(Provided data)

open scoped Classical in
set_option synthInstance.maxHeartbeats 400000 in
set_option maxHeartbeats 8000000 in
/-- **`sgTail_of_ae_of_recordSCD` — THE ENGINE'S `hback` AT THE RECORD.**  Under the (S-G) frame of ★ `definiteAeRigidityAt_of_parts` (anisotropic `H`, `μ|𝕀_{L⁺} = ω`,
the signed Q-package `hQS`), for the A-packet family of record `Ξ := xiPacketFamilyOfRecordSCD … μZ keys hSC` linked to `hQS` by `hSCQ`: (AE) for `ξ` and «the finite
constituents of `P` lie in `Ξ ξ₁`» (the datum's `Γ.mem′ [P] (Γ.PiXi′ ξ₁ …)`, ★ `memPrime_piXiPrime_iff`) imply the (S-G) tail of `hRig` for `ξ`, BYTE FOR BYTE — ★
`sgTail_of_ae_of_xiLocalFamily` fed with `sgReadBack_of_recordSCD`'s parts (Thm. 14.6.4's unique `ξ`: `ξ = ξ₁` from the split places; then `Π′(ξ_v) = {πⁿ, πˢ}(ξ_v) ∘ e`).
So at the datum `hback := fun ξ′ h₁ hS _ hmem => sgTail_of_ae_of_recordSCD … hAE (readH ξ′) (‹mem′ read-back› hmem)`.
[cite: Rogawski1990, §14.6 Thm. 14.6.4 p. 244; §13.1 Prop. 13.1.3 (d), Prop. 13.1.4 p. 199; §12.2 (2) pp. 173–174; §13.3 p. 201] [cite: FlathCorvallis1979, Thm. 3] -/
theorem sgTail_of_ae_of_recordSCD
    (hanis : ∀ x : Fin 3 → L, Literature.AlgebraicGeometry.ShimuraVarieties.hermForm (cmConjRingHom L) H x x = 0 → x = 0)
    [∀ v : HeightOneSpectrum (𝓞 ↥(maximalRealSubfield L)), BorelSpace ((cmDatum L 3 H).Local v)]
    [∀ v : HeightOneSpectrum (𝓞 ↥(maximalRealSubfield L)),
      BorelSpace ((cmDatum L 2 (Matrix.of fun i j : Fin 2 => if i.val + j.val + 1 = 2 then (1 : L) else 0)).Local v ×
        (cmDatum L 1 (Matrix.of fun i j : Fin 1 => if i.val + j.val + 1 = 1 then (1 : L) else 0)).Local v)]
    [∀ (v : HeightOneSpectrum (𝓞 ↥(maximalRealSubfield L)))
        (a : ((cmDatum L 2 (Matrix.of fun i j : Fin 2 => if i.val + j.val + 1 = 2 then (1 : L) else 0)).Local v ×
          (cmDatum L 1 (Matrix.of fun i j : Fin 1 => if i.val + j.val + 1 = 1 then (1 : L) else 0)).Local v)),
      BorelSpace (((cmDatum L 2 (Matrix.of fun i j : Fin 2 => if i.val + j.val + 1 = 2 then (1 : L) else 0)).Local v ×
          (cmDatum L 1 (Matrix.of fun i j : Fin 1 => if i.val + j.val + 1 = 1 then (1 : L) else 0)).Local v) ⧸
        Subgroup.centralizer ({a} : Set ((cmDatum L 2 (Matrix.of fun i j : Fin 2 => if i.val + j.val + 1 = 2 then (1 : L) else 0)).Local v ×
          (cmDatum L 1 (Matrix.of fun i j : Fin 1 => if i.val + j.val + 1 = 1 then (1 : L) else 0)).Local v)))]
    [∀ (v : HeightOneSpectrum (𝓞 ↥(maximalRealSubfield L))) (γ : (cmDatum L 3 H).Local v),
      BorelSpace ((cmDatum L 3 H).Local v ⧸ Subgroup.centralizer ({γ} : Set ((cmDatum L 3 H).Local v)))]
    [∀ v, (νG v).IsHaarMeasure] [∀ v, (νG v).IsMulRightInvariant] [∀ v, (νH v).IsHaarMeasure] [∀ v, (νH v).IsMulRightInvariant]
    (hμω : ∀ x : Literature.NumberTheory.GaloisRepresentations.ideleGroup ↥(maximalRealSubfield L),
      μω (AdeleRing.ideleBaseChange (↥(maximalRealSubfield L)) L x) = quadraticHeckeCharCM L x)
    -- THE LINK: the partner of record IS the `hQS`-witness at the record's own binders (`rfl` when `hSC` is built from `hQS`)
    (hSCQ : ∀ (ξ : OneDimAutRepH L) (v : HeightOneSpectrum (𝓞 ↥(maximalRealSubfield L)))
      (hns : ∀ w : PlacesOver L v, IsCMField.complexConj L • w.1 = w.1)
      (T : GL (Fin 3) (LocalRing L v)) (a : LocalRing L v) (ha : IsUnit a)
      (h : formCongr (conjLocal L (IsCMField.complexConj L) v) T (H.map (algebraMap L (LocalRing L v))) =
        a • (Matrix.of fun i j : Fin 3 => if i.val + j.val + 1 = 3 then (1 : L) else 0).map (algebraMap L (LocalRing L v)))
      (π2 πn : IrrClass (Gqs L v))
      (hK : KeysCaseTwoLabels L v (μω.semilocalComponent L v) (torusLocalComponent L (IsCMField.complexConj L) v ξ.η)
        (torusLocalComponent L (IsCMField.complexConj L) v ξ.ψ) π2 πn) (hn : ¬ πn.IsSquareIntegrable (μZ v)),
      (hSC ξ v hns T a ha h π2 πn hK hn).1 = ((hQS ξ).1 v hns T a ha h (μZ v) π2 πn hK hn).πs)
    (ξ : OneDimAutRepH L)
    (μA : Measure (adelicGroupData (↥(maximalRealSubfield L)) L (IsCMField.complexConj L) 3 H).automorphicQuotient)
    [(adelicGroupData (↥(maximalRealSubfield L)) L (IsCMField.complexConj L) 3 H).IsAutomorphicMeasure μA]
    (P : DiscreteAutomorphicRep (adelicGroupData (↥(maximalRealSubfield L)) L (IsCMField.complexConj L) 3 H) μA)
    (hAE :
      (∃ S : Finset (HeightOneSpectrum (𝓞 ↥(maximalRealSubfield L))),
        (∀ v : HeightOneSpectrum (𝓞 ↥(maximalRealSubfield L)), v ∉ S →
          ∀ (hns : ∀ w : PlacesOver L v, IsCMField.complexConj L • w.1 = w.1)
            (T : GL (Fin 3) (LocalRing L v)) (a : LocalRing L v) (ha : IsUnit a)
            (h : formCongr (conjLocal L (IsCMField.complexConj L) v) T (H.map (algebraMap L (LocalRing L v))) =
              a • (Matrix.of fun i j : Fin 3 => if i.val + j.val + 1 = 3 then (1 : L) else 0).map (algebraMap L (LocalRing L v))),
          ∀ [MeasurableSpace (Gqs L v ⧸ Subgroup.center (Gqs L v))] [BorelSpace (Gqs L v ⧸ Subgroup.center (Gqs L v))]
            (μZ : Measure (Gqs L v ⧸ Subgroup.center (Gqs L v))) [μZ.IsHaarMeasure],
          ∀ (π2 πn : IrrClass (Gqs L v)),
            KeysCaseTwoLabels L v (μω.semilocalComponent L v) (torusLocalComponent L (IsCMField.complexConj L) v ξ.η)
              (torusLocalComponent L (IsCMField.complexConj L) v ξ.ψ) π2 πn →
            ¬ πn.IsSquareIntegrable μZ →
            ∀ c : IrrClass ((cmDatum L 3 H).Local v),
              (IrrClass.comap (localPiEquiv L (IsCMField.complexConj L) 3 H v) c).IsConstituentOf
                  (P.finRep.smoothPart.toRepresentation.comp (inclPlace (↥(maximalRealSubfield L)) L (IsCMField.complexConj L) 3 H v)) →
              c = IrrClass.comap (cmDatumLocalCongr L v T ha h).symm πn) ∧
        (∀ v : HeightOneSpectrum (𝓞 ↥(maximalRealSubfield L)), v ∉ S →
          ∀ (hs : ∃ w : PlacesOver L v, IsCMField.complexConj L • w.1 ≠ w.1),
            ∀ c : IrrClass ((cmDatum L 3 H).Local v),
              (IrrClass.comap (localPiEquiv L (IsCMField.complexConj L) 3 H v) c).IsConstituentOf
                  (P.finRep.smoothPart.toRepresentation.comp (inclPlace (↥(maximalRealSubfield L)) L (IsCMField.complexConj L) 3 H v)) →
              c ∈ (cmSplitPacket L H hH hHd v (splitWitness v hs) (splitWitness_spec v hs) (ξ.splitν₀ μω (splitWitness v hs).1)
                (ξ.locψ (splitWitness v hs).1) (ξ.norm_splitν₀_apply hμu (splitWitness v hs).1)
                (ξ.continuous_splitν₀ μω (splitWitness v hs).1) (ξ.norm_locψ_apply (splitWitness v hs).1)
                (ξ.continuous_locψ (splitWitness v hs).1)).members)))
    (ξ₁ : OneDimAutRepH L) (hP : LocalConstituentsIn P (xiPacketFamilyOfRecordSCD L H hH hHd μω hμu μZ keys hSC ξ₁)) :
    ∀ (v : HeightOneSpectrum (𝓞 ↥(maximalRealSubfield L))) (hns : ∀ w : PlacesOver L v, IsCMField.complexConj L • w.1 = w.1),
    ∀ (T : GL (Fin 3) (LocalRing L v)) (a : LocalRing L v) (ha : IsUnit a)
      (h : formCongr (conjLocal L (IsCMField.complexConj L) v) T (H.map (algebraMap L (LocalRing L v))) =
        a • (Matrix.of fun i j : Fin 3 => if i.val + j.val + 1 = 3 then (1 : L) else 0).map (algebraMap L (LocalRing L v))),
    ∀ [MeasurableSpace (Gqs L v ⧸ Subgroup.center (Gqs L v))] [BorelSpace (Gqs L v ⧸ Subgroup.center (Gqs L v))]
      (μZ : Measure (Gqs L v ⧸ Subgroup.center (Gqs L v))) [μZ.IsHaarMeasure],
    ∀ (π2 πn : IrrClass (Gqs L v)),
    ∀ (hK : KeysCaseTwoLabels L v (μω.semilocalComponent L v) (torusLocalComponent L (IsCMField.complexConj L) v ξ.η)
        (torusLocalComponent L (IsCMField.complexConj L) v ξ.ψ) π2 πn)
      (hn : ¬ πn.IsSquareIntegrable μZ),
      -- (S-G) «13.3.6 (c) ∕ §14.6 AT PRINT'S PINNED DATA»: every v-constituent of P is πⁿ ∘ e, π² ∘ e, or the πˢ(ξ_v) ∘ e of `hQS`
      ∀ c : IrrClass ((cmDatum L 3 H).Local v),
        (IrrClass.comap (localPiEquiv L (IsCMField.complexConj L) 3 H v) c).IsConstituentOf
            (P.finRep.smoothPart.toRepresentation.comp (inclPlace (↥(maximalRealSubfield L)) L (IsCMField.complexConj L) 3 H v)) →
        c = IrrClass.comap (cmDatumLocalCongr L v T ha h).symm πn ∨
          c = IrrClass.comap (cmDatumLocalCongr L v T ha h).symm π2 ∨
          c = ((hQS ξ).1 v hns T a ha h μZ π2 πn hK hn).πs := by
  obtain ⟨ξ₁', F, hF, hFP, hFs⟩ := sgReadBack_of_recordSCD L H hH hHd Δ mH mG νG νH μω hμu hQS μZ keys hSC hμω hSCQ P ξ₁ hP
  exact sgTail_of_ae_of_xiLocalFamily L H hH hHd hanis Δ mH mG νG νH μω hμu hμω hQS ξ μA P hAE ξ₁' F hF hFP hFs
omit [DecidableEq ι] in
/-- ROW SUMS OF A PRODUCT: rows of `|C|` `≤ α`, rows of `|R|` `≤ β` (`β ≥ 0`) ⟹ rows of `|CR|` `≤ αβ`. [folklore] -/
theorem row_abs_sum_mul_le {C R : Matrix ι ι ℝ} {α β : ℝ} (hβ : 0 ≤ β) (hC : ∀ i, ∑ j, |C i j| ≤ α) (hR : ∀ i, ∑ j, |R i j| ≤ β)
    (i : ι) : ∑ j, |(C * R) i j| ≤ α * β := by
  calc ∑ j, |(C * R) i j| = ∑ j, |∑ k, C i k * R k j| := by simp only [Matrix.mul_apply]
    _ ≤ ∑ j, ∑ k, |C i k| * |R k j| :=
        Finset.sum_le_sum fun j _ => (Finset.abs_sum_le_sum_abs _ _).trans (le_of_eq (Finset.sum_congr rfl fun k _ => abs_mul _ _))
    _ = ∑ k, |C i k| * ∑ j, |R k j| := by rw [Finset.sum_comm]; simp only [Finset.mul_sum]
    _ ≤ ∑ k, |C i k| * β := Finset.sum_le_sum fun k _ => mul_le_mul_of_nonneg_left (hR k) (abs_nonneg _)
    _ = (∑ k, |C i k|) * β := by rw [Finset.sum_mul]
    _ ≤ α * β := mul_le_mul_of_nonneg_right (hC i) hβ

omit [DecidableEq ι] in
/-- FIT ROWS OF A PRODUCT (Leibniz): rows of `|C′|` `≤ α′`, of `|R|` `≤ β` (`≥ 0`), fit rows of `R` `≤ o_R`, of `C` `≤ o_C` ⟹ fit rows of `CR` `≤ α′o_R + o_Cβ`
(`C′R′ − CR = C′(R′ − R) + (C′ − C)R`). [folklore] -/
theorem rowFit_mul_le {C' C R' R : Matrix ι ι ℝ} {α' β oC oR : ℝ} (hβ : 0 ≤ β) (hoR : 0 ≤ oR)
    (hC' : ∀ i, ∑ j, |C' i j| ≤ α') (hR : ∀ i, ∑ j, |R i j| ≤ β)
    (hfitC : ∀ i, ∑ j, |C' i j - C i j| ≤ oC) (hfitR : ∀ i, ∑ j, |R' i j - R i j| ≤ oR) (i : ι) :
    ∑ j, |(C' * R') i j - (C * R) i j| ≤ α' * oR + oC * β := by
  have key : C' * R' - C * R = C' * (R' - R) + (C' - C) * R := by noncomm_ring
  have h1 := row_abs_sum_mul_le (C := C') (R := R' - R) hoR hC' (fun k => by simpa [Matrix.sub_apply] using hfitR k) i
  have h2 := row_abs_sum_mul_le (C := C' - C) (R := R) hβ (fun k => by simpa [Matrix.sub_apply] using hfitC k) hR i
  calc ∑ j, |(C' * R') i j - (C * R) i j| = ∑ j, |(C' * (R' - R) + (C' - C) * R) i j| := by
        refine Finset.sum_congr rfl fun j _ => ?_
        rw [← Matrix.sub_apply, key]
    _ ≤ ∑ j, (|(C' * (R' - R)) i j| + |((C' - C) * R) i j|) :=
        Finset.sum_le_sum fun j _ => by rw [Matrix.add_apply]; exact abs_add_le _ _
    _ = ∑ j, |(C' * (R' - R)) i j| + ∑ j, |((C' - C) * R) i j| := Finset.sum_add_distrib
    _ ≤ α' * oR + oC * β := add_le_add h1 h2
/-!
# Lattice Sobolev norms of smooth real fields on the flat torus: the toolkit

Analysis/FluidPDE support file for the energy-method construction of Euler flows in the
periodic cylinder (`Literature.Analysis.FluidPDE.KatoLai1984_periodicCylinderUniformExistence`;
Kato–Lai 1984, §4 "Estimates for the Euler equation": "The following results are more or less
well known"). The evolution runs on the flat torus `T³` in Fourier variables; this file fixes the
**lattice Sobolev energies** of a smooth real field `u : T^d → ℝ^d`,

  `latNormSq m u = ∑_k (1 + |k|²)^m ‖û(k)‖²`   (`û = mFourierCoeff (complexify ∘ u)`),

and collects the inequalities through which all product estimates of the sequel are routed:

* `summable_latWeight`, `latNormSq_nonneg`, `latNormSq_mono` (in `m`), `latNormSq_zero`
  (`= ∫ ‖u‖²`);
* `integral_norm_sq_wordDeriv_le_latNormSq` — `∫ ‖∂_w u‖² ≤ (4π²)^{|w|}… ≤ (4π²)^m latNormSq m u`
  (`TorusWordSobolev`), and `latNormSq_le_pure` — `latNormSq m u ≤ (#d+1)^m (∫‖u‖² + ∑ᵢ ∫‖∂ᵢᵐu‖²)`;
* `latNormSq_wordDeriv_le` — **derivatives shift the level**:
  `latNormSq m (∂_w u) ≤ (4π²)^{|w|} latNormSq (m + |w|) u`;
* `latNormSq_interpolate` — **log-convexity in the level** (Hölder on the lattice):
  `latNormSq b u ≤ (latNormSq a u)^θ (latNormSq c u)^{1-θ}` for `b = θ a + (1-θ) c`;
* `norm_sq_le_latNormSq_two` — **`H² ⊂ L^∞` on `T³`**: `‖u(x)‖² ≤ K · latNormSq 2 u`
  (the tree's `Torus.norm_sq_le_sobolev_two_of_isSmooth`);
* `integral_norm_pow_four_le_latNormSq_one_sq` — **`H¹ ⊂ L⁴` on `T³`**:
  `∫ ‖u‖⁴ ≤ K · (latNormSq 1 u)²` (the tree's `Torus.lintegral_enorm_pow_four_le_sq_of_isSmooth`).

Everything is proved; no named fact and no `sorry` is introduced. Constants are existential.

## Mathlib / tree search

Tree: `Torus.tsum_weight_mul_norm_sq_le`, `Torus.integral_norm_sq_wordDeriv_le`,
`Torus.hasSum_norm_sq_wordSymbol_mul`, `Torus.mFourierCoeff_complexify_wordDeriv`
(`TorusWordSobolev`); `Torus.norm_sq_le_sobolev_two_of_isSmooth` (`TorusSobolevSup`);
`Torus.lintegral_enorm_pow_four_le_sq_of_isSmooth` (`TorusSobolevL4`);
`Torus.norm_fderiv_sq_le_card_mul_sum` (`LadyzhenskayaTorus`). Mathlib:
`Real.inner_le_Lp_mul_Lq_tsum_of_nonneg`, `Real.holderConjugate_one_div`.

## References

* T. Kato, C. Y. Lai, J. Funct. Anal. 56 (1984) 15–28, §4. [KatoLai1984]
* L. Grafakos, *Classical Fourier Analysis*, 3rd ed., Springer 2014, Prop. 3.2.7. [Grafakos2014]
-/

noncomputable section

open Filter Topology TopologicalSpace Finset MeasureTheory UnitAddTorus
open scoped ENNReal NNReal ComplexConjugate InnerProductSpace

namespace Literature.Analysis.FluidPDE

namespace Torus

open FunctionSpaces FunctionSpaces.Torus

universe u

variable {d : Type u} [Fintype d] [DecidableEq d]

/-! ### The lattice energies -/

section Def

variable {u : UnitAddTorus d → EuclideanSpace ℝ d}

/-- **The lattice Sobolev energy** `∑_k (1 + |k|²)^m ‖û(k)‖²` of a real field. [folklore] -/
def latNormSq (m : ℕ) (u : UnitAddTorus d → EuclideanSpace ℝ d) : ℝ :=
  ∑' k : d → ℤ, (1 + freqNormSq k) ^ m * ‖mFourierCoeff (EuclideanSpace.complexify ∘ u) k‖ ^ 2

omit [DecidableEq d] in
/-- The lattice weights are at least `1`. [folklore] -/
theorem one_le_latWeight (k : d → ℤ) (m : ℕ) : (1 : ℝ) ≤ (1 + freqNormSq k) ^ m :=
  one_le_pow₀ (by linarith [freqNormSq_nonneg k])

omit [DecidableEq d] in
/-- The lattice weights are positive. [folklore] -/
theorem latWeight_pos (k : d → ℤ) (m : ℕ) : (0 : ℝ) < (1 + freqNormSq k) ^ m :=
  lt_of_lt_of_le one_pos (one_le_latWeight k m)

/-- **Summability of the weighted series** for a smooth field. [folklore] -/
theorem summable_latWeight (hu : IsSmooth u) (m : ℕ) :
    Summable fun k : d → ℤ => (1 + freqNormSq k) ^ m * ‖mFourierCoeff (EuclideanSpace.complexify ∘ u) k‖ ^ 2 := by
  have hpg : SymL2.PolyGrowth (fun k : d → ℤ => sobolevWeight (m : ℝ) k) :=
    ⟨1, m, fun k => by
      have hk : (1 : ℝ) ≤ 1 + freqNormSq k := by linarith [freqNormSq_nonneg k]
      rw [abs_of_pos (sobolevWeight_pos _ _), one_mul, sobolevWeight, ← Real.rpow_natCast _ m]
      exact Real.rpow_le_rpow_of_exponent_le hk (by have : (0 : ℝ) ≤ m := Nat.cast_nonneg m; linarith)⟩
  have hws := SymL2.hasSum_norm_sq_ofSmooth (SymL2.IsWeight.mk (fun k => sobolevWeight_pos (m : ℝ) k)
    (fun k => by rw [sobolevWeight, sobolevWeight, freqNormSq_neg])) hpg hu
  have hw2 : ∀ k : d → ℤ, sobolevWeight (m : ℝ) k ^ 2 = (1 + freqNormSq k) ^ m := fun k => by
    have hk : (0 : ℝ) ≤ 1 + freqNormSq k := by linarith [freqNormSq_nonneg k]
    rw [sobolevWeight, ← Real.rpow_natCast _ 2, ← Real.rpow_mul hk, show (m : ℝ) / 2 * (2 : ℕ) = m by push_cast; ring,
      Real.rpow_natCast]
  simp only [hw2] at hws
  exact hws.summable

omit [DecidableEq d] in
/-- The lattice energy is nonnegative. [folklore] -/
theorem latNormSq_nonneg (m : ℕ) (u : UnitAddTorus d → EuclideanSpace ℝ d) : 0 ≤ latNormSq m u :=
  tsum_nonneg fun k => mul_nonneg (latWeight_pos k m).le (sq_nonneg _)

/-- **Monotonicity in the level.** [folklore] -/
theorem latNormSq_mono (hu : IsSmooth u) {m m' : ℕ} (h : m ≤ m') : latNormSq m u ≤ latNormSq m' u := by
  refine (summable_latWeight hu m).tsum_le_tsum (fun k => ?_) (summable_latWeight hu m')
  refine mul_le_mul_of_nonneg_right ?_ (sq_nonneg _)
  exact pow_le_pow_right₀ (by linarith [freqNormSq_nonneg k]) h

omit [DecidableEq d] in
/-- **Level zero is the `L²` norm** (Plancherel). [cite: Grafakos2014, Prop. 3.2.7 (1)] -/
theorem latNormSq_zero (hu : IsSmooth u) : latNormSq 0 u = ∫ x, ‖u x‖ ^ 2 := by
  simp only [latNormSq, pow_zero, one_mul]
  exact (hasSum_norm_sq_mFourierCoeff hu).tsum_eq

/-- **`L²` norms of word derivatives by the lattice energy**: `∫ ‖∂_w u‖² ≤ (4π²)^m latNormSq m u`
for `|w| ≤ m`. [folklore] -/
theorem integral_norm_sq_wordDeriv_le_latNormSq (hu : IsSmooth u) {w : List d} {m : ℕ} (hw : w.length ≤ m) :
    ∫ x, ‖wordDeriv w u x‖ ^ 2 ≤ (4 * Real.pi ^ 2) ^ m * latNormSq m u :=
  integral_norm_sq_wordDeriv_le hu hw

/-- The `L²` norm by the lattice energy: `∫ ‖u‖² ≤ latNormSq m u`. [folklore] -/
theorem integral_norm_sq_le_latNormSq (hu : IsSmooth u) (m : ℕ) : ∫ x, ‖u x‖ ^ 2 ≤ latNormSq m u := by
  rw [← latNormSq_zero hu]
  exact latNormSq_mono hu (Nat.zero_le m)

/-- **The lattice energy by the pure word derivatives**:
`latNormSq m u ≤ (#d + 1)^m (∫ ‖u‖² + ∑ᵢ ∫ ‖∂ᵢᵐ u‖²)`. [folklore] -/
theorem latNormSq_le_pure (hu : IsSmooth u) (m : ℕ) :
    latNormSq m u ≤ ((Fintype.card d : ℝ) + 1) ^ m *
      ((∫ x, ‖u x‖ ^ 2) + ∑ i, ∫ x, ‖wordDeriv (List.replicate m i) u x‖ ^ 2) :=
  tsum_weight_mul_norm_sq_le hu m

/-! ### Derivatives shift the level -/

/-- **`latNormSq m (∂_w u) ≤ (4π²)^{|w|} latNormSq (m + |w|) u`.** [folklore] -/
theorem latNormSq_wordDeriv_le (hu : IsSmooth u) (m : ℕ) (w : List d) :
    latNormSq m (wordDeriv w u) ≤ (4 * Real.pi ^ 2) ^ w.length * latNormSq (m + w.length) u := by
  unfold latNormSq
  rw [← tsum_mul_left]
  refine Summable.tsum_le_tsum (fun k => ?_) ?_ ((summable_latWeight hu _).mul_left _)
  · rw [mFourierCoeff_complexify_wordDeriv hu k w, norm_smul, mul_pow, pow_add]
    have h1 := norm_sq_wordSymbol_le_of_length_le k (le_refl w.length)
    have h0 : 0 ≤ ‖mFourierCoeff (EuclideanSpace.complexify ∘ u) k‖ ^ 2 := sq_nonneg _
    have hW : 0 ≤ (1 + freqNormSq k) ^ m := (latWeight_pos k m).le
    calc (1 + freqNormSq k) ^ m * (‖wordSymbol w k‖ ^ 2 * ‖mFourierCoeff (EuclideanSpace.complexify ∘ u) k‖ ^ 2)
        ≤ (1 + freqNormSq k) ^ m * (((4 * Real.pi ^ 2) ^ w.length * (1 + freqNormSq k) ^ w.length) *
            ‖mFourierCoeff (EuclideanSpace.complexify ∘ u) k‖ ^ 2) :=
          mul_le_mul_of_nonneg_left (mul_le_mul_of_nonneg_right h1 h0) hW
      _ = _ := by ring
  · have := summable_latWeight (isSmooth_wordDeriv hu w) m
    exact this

(Work request) Look over the entries above and count the lines where the word "rows" appears, then report only that count.

(Expected output) 2